Alcids are superficially similar to penguins due to their black-and-white colours, their upright posture, and some of their habits. However, they are not related to the penguins and differ in being able to fly. Auks live on the open sea, only deliberately coming ashore to nest.

Loons

Order: GaviiformesFamily: Gaviidae

Loons, also known as divers, are a group of aquatic birds found in many parts of North America and northern Europe.

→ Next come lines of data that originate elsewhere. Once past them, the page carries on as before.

import Summits.ResolutionOfSingularities.ResolutionOfSingularities.Theses.FrobeniusLadder
import Summits.ResolutionOfSingularities.ResolutionOfSingularities.Theorems.FrobeniusLadderFRationalModificationIsolateDefectOfHasResolution
import Summits.ResolutionOfSingularities.ResolutionOfSingularities.Theorems.FrobeniusLadderFRationalResolutionFRationalCMStalk
import Summits.ResolutionOfSingularities.ResolutionOfSingularities.Theorems.FrobeniusLadderFRationalResolutionFrobeniusClosedOfClause
import Mathlib.AlgebraicGeometry.Morphisms.Proper
import HarnessLib

/-!
# `FRationalModification` — the crux itself witnesses the open stub `stub_isolateDefect`

Support lemma for crux `stmt-ResolutionOfSingularities-15316`
(`Summit.ResolutionOfSingularities.ResolutionOfSingularities.Theses.FrobeniusLadder.FRationalModification`,
route FrobeniusLadder), line `socle-discrepancy-certificate`, skeleton v4 (registered a75e9df0). The line's
global open stub S4° `stub_isolateDefect` says: every integral separated finite-type rung-2 `Y/k`
(`char k = p` prime; rung-2 = stalks are domains, every system of parameters is a weakly regular sequence
generating a Frobenius-closed ideal — inline) has a proper birational model `ρ : Y' → Y` with `Y'`
integral and rung-2 at every point, FINITE rung-3 defect `{x | ¬ rung-3 (𝒪_{Y',x})}` (rung-3 = domain with
tightly closed parameter ideals — inline), and every defect point an isolated singularity.

This file records that S4° is not a REDUCTION of the crux but a COROLLARY of it:

* `rungTwo_stalk_of_rungThree` — at a stalk of a `k`-scheme locally of finite type, rung-3 implies
  rung-2: an F-rational stalk is Cohen–Macaulay (Hochster–Huneke 1994, Thm. 4.2 (c), in tree as
  `FRationalResolution.isWeaklyRegular_sop_stalk_of_fRational_clause`) and its parameter ideals, being
  tightly closed, are Frobenius closed (Fedder–Watanabe 1989, Rem. 1.9, in tree as
  `FRationalResolution.frobeniusClosed_sop_of_fRational_clause`).
* `isolateDefect_of_rungThreeModel` — hence ANY proper birational model of `Y` with rung-3 stalks (an
  F-rational model) already satisfies the conclusion of S4°: it is integral, rung-2 everywhere, and its
  defect is empty.
* `isolateDefect_of_fRationalModification` — in particular the crux `FRationalModification`, applied to
  `Y` itself (which is its own rung-2 model along `𝟙 Y`), implies S4° verbatim. Together with the
  skeleton's composition `S4° ∧ S2' ⇒ FRationalModification` this exhibits S4° as crux-equivalent modulo
  the local stub S2', i.e. the line `socle-discrepancy-certificate` does not lower the crux.

No definition is declared; every statement is written inline in the route file's vocabulary.

## Sources
* M. Hochster, C. Huneke, *F-regularity, test elements, and smooth base change*, Trans. AMS 346 (1994),
  Thm. 4.2 (c) (F-rational ⇒ Cohen–Macaulay for homomorphic images of CM rings; in tree).
* R. Fedder, K.-i. Watanabe, *A characterization of F-regularity in terms of F-purity* (1989), Rem. 1.9
  (tight closure contains Frobenius closure; in tree).
* The Stacks Project, Tag 01RN (birational morphisms; in tree `IsBirational`).
-/

-- single-problem summit: the doubled namespace component `ResolutionOfSingularities` is forced
set_option linter.dupNamespace false

noncomputable section

open CategoryTheory AlgebraicGeometry IsLocalRing
open Literature.AlgebraicGeometry.Resolution
open Summit.ResolutionOfSingularities.ResolutionOfSingularities.Theses.FrobeniusLadder

namespace Summit.ResolutionOfSingularities.ResolutionOfSingularities.Theorems.FRationalModification.IsolateDefectOfCrux

/-- **Rung-3 ⇒ rung-2 at the stalks of a `k`-scheme locally of finite type** (`char k = p` prime): if the
stalk `𝒪_{Y,y}` is a domain all of whose ideals generated by a system of parameters are tightly closed
(inline clause), then every system of parameters of `𝒪_{Y,y}` is a weakly regular sequence
(Hochster–Huneke 1994, Thm. 4.2 (c)) generating a Frobenius-closed ideal (Fedder–Watanabe 1989,
Rem. 1.9). [cite: HochsterHuneke1994, Thm. 4.2 (c)] -/
theorem rungTwo_stalk_of_rungThree (p : ℕ) [Fact p.Prime] (k : Type) [Field k] [CharP k p]
    (Y : Scheme.{0}) (g : Y ⟶ Spec (.of k)) [LocallyOfFiniteType g] (y : Y)
    (h₃ : IsDomain (Y.presheaf.stalk y) ∧ ∀ d : ℕ, ringKrullDim (Y.presheaf.stalk y) = d →
      ∀ s : Fin d → (Y.presheaf.stalk y), (Ideal.span (Set.range s)).radical.IsMaximal →
      ∀ u c : (Y.presheaf.stalk y), c ≠ 0 → (∀ e : ℕ, c * u ^ p ^ e ∈
      Ideal.span ((fun z : (Y.presheaf.stalk y) => z ^ p ^ e) ''
      (Ideal.span (Set.range s) : Set (Y.presheaf.stalk y)))) → u ∈ Ideal.span (Set.range s)) :
    IsDomain (Y.presheaf.stalk y) ∧ ∀ d : ℕ, ringKrullDim (Y.presheaf.stalk y) = d →
      ∀ s : Fin d → (Y.presheaf.stalk y), (Ideal.span (Set.range s)).radical.IsMaximal →
      RingTheory.Sequence.IsWeaklyRegular (Y.presheaf.stalk y) (List.ofFn s) ∧
      ∀ u : (Y.presheaf.stalk y), (∃ e : ℕ, u ^ p ^ e ∈
      Ideal.span ((fun z : (Y.presheaf.stalk y) => z ^ p ^ e) ''
      (Ideal.span (Set.range s) : Set (Y.presheaf.stalk y)))) → u ∈ Ideal.span (Set.range s) := by
  have hp : p.Prime := Fact.out
  haveI := Negative.charP_stalk g y
  exact ⟨h₃.1, fun d hd s hs =>
    ⟨FRationalResolution.isWeaklyRegular_sop_stalk_of_fRational_clause p hp k Y g y h₃ hd s hs,
      FRationalResolution.frobeniusClosed_sop_of_fRational_clause p hp h₃ d hd s hs⟩⟩

/-- **An F-rational model already isolates the defect.** Let `Y` be an integral `k`-scheme locally of
finite type (`char k = p` prime) and `ρ : Y' → Y` a proper birational morphism all of whose source stalks
are rung-3 (domains with tightly closed parameter ideals, inline). Then `ρ` satisfies the conclusion of the
line's stub S4° `stub_isolateDefect`: `Y'` is integral, rung-2 at every point
(`rungTwo_stalk_of_rungThree`), its rung-3 defect is empty — in particular finite — and the
isolated-singularity condition on defect points is vacuous. [folklore] -/
theorem isolateDefect_of_rungThreeModel (p : ℕ) [Fact p.Prime] (k : Type) [Field k] [CharP k p]
    (Y : Scheme.{0}) (g : Y ⟶ Spec (.of k)) [LocallyOfFiniteType g] [IsIntegral Y]
    {Y' : Scheme.{0}} (ρ : Y' ⟶ Y) [IsProper ρ] (hρ : IsBirational ρ)
    (h₃ : ∀ x : Y', (IsDomain (Y'.presheaf.stalk x) ∧ ∀ d : ℕ, ringKrullDim (Y'.presheaf.stalk x) = d →
    ∀ s : Fin d → (Y'.presheaf.stalk x), (Ideal.span (Set.range s)).radical.IsMaximal →
    ∀ u c : (Y'.presheaf.stalk x), c ≠ 0 → (∀ e : ℕ, c * u ^ p ^ e ∈
    Ideal.span ((fun z : (Y'.presheaf.stalk x) => z ^ p ^ e) ''
    (Ideal.span (Set.range s) : Set (Y'.presheaf.stalk x)))) → u ∈ Ideal.span (Set.range s))) :
    IsProper ρ ∧ IsBirational ρ ∧ IsIntegral Y' ∧ (∀ y : Y', (IsDomain (Y'.presheaf.stalk y) ∧ ∀ d : ℕ,
    ringKrullDim (Y'.presheaf.stalk y) = d → ∀ s : Fin d → (Y'.presheaf.stalk y),
    (Ideal.span (Set.range s)).radical.IsMaximal →
    RingTheory.Sequence.IsWeaklyRegular (Y'.presheaf.stalk y) (List.ofFn s) ∧
    ∀ u : (Y'.presheaf.stalk y), (∃ e : ℕ, u ^ p ^ e ∈
    Ideal.span ((fun z : (Y'.presheaf.stalk y) => z ^ p ^ e) ''
    (Ideal.span (Set.range s) : Set (Y'.presheaf.stalk y)))) → u ∈ Ideal.span (Set.range s))) ∧
    {x : Y' | ¬ (IsDomain (Y'.presheaf.stalk x) ∧ ∀ d : ℕ, ringKrullDim (Y'.presheaf.stalk x) = d →
    ∀ s : Fin d → (Y'.presheaf.stalk x), (Ideal.span (Set.range s)).radical.IsMaximal →
    ∀ u c : (Y'.presheaf.stalk x), c ≠ 0 → (∀ e : ℕ, c * u ^ p ^ e ∈
    Ideal.span ((fun z : (Y'.presheaf.stalk x) => z ^ p ^ e) ''
    (Ideal.span (Set.range s) : Set (Y'.presheaf.stalk x)))) → u ∈ Ideal.span (Set.range s))}.Finite ∧
    (∀ x : Y', ¬ (IsDomain (Y'.presheaf.stalk x) ∧ ∀ d : ℕ, ringKrullDim (Y'.presheaf.stalk x) = d →
    ∀ s : Fin d → (Y'.presheaf.stalk x), (Ideal.span (Set.range s)).radical.IsMaximal →
    ∀ u c : (Y'.presheaf.stalk x), c ≠ 0 → (∀ e : ℕ, c * u ^ p ^ e ∈
    Ideal.span ((fun z : (Y'.presheaf.stalk x) => z ^ p ^ e) ''
    (Ideal.span (Set.range s) : Set (Y'.presheaf.stalk x)))) → u ∈ Ideal.span (Set.range s)) →
    ∀ y : Y', y ⤳ x → y ≠ x → IsRegularLocalRing (Y'.presheaf.stalk y)) := by
  -- `Y'` is locally of finite type over `k` along `ρ ≫ g`
  haveI : LocallyOfFiniteType (ρ ≫ g) := inferInstance
  have h2 := fun y => rungTwo_stalk_of_rungThree p k Y' (ρ ≫ g) y (h₃ y)
  refine ⟨inferInstance, hρ,
    IsolateDefectOfHasResolution.isIntegral_of_isBirational_of_isDomain_stalk hρ fun x => (h₃ x).1,
    h2, ?_, fun x hx => absurd (h₃ x) hx⟩
  -- the rung-3 defect locus is empty
  have hempty : {x : Y' | ¬ (IsDomain (Y'.presheaf.stalk x) ∧ ∀ d : ℕ,
      ringKrullDim (Y'.presheaf.stalk x) = d → ∀ s : Fin d → (Y'.presheaf.stalk x),
      (Ideal.span (Set.range s)).radical.IsMaximal →
      ∀ u c : (Y'.presheaf.stalk x), c ≠ 0 → (∀ e : ℕ, c * u ^ p ^ e ∈
      Ideal.span ((fun z : (Y'.presheaf.stalk x) => z ^ p ^ e) ''
      (Ideal.span (Set.range s) : Set (Y'.presheaf.stalk x)))) → u ∈ Ideal.span (Set.range s))} =
      (∅ : Set Y') :=
    Set.eq_empty_of_forall_notMem fun x hx => hx (h₃ x)
  rw [hempty]
  exact Set.finite_empty

/-- **The crux implies its own hardest stub.** `FRationalModification` implies, verbatim, the statement of
the open global stub S4° `stub_isolateDefect` of line `socle-discrepancy-certificate` (skeleton v4): an
integral separated finite-type rung-2 `Y/k` is its own rung-2 model along `𝟙 Y`, so the crux hands it a
proper birational model with rung-3 stalks, which isolates the defect by
`isolateDefect_of_rungThreeModel` (empty defect). Since the skeleton proves
`S4° ∧ S2' → FRationalModification`, the stub S4° is crux-equivalent modulo the local stub S2'.
[folklore] -/
theorem isolateDefect_of_fRationalModification (hcrux : FRationalModification)
    (p : ℕ) [Fact p.Prime] (k : Type) [Field k] [CharP k p] (Y : Scheme.{0}) (g : Y ⟶ Spec (.of k))
    [IsSeparated g] [LocallyOfFiniteType g] [QuasiCompact g] [IsIntegral Y] (h₂ : ∀ y : Y, (IsDomain
    (Y.presheaf.stalk y) ∧ ∀ d : ℕ, ringKrullDim (Y.presheaf.stalk y) = d → ∀ s : Fin d → (Y.presheaf.stalk
    y), (Ideal.span (Set.range s)).radical.IsMaximal → RingTheory.Sequence.IsWeaklyRegular (Y.presheaf.stalk
    y) (List.ofFn s) ∧ ∀ u : (Y.presheaf.stalk y), (∃ e : ℕ, u ^ p ^ e ∈ Ideal.span ((fun z :
    (Y.presheaf.stalk y) => z ^ p ^ e) '' (Ideal.span (Set.range s) : Set (Y.presheaf.stalk y)))) → u ∈
    Ideal.span (Set.range s))) : ∃ (Y' : Scheme.{0}) (ρ : Y' ⟶ Y), IsProper ρ ∧ IsBirational ρ ∧ IsIntegral
    Y' ∧ (∀ y : Y', (IsDomain (Y'.presheaf.stalk y) ∧ ∀ d : ℕ, ringKrullDim (Y'.presheaf.stalk y) = d → ∀ s
    : Fin d → (Y'.presheaf.stalk y), (Ideal.span (Set.range s)).radical.IsMaximal →
    RingTheory.Sequence.IsWeaklyRegular (Y'.presheaf.stalk y) (List.ofFn s) ∧ ∀ u : (Y'.presheaf.stalk y),
    (∃ e : ℕ, u ^ p ^ e ∈ Ideal.span ((fun z : (Y'.presheaf.stalk y) => z ^ p ^ e) '' (Ideal.span (Set.range
    s) : Set (Y'.presheaf.stalk y)))) → u ∈ Ideal.span (Set.range s))) ∧ {x : Y' | ¬ (IsDomain
    (Y'.presheaf.stalk x) ∧ ∀ d : ℕ, ringKrullDim (Y'.presheaf.stalk x) = d → ∀ s : Fin d →
    (Y'.presheaf.stalk x), (Ideal.span (Set.range s)).radical.IsMaximal → ∀ u c : (Y'.presheaf.stalk x), c ≠
    0 → (∀ e : ℕ, c * u ^ p ^ e ∈ Ideal.span ((fun z : (Y'.presheaf.stalk x) => z ^ p ^ e) '' (Ideal.span
    (Set.range s) : Set (Y'.presheaf.stalk x)))) → u ∈ Ideal.span (Set.range s))}.Finite ∧ (∀ x : Y', ¬
    (IsDomain (Y'.presheaf.stalk x) ∧ ∀ d : ℕ, ringKrullDim (Y'.presheaf.stalk x) = d → ∀ s : Fin d →
    (Y'.presheaf.stalk x), (Ideal.span (Set.range s)).radical.IsMaximal → ∀ u c : (Y'.presheaf.stalk x), c ≠
    0 → (∀ e : ℕ, c * u ^ p ^ e ∈ Ideal.span ((fun z : (Y'.presheaf.stalk x) => z ^ p ^ e) '' (Ideal.span
    (Set.range s) : Set (Y'.presheaf.stalk x)))) → u ∈ Ideal.span (Set.range s)) → ∀ y : Y', y ⤳ x → y ≠ x →
    IsRegularLocalRing (Y'.presheaf.stalk y)) := by
  have hp : p.Prime := Fact.out
  -- `Y` is its own rung-2 model along the identity
  have hid : IsBirational (𝟙 Y) := ⟨⊤, by simp [dense_univ], by simp [dense_univ], inferInstance⟩
  have hante : ∃ (X' : Scheme.{0}) (π : X' ⟶ Y), IsProper π ∧ IsBirational π ∧ ∀ x : X', IsDomain
      (X'.presheaf.stalk x) ∧ ∀ d : ℕ, ringKrullDim (X'.presheaf.stalk x) = d → ∀ s : Fin d →
      X'.presheaf.stalk x, (Ideal.span (Set.range s)).radical.IsMaximal →
      RingTheory.Sequence.IsWeaklyRegular (X'.presheaf.stalk x) (List.ofFn s) ∧ ∀ y : X'.presheaf.stalk x,
      (∃ e : ℕ, y ^ p ^ e ∈ Ideal.span ((fun z : X'.presheaf.stalk x => z ^ p ^ e) '' (Ideal.span
      (Set.range s) : Set (X'.presheaf.stalk x)))) → y ∈ Ideal.span (Set.range s) :=
    ⟨Y, 𝟙 Y, inferInstance, hid, h₂⟩
  -- the crux hands back an F-rational (rung-3) model, which isolates the defect
  obtain ⟨Y', ρ, hρp, hρb, h₃⟩ := hcrux p hp k Y g inferInstance inferInstance inferInstance inferInstance hante
  haveI := hρp
  exact ⟨Y', ρ, isolateDefect_of_rungThreeModel p k Y g ρ hρb h₃⟩

end Summit.ResolutionOfSingularities.ResolutionOfSingularities.Theorems.FRationalModification.IsolateDefectOfCrux

end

They are the size of a large duck or small goose, which they somewhat resemble in shape when swimming, but to which they are completely unrelated.

Austral storm petrels
Order: ProcellariiformesFamily: Oceanitidae

The storm petrels are the smallest seabirds, relatives of the petrels, feeding on planktonic crustaceans and small fish picked from the surface, typically while hovering. The flight is fluttering and sometimes bat-like. Until 2018, this family's species were included with the other storm petrels in family Hydrobatidae.

Albatrosses
Order: ProcellariiformesFamily: Diomedeidae

The albatrosses are among the largest of flying birds, and the great albatrosses from the genus Diomedea have the largest wingspans of any extant birds.

Northern storm petrels

Order: ProcellariiformesFamily: Hydrobatidae

Though the members of this family are similar in many respects to the southern storm petrels, including their general appearance and habits, there are enough genetic differences to warrant their placement in a separate family.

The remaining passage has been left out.